Your goal →
Begin at the line containing "Complex.exp (κ * (χ p.1" in the data below and go on through the line containing "c₀) W (SPinv", repeating each line exactly; include both ends and no other line.
═════ Information provided ═════
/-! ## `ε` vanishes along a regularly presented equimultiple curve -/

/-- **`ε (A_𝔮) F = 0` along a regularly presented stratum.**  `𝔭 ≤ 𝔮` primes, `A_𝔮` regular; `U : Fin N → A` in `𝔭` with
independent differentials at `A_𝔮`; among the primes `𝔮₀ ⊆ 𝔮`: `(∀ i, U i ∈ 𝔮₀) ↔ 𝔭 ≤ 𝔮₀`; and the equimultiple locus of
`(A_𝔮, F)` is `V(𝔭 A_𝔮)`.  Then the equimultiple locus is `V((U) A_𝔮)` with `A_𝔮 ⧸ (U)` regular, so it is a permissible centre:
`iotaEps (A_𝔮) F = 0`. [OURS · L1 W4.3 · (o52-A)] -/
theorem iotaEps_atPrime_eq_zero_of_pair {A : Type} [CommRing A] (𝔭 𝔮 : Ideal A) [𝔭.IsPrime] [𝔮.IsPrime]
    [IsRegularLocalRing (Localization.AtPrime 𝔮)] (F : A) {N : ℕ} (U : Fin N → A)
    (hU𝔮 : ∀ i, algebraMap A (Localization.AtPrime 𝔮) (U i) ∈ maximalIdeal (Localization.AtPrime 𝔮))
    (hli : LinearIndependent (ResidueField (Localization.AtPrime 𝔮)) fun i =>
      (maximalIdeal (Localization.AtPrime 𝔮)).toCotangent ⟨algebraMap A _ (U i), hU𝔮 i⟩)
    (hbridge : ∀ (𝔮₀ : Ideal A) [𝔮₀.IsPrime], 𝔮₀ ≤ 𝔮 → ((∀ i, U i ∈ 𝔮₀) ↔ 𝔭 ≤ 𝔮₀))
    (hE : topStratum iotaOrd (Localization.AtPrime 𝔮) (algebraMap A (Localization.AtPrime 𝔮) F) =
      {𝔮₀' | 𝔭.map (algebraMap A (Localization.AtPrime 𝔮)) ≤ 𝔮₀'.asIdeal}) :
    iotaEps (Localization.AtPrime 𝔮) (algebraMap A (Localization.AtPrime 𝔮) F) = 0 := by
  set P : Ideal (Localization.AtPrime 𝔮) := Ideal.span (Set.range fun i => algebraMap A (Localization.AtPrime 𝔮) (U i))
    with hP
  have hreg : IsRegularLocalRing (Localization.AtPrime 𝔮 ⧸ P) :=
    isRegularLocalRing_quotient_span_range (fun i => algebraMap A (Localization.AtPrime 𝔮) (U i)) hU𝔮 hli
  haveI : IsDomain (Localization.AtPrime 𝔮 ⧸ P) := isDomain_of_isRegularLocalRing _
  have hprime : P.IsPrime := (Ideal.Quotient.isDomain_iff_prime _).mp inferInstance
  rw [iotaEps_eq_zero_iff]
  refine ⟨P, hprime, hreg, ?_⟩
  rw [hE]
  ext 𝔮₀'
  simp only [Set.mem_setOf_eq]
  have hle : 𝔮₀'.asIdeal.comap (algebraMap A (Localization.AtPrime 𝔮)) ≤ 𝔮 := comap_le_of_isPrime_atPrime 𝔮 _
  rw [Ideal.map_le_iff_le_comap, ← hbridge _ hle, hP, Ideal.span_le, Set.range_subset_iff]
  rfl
═════
═════ Information provided ═════
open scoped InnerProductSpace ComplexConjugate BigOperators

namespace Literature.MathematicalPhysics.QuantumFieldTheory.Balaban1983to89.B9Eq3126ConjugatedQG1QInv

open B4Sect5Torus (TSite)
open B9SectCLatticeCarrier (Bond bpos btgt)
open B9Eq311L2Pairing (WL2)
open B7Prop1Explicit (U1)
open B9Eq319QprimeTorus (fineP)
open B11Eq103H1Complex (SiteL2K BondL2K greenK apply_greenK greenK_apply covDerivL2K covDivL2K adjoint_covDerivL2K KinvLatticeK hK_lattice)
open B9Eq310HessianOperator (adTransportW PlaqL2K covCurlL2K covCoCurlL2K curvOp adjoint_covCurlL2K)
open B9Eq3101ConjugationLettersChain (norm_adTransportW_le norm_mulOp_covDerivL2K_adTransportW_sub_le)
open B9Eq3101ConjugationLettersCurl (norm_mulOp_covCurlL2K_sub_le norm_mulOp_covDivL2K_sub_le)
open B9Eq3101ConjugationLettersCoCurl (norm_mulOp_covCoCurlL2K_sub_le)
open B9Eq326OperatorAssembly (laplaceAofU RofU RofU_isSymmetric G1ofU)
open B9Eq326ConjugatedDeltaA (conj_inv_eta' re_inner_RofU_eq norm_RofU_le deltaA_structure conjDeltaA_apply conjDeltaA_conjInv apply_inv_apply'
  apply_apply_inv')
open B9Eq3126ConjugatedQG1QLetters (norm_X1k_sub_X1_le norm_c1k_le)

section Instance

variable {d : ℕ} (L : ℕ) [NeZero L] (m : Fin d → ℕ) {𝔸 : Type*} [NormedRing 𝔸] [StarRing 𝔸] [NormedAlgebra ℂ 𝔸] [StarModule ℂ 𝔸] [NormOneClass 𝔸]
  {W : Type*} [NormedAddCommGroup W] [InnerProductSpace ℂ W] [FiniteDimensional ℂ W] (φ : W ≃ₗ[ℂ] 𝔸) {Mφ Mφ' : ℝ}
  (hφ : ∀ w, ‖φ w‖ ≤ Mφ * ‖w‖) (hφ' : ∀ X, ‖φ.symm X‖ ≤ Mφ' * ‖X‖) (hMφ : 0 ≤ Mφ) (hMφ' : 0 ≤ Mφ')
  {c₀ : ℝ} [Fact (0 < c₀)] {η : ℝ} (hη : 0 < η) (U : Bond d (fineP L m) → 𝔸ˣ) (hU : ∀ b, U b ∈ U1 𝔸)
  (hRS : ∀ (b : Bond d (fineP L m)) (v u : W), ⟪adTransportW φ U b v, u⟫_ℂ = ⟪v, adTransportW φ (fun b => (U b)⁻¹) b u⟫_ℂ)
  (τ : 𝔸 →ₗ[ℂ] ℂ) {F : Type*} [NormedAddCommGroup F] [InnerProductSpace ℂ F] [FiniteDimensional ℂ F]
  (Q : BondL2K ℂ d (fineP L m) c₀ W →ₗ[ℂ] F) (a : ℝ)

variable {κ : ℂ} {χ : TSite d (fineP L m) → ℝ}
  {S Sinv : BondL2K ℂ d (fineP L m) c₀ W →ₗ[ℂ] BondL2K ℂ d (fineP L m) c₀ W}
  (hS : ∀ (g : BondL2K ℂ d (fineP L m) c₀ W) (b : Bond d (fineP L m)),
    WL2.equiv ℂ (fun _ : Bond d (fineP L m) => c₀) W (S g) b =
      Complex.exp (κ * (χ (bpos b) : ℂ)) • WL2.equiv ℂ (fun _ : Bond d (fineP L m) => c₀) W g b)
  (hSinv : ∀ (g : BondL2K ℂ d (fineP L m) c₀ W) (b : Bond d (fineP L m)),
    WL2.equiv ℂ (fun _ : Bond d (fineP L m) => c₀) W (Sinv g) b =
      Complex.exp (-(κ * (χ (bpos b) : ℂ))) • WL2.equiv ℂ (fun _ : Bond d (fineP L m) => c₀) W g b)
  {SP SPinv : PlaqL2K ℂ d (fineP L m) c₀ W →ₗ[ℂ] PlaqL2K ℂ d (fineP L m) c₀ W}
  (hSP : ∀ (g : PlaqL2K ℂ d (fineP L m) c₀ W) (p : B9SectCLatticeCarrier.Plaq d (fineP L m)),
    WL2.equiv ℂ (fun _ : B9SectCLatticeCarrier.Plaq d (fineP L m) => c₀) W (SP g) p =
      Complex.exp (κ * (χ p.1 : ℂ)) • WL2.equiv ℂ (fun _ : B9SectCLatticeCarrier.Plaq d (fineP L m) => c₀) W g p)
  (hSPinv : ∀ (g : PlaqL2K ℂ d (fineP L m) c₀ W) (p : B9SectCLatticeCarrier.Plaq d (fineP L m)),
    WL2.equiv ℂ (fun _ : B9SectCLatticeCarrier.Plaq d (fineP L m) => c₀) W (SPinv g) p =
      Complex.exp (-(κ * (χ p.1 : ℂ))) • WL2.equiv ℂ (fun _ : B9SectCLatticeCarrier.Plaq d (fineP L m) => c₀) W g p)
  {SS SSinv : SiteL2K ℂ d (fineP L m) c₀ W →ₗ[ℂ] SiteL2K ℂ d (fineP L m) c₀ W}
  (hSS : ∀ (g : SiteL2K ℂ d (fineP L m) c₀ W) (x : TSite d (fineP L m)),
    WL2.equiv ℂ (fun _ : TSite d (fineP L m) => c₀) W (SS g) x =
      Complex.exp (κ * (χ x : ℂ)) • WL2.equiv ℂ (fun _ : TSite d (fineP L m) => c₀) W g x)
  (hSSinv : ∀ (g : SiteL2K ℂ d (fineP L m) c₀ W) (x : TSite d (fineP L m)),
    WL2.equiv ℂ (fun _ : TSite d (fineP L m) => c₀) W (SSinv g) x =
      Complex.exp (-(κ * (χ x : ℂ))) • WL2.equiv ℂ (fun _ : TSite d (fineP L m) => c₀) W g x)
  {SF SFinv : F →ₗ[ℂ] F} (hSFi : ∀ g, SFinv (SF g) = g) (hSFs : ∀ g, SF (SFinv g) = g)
═════
Output of the exercise →
      Complex.exp (κ * (χ p.1 : ℂ)) • WL2.equiv ℂ (fun _ : B9SectCLatticeCarrier.Plaq d (fineP L m) => c₀) W g p)
  (hSPinv : ∀ (g : PlaqL2K ℂ d (fineP L m) c₀ W) (p : B9SectCLatticeCarrier.Plaq d (fineP L m)),
    WL2.equiv ℂ (fun _ : B9SectCLatticeCarrier.Plaq d (fineP L m) => c₀) W (SPinv g) p =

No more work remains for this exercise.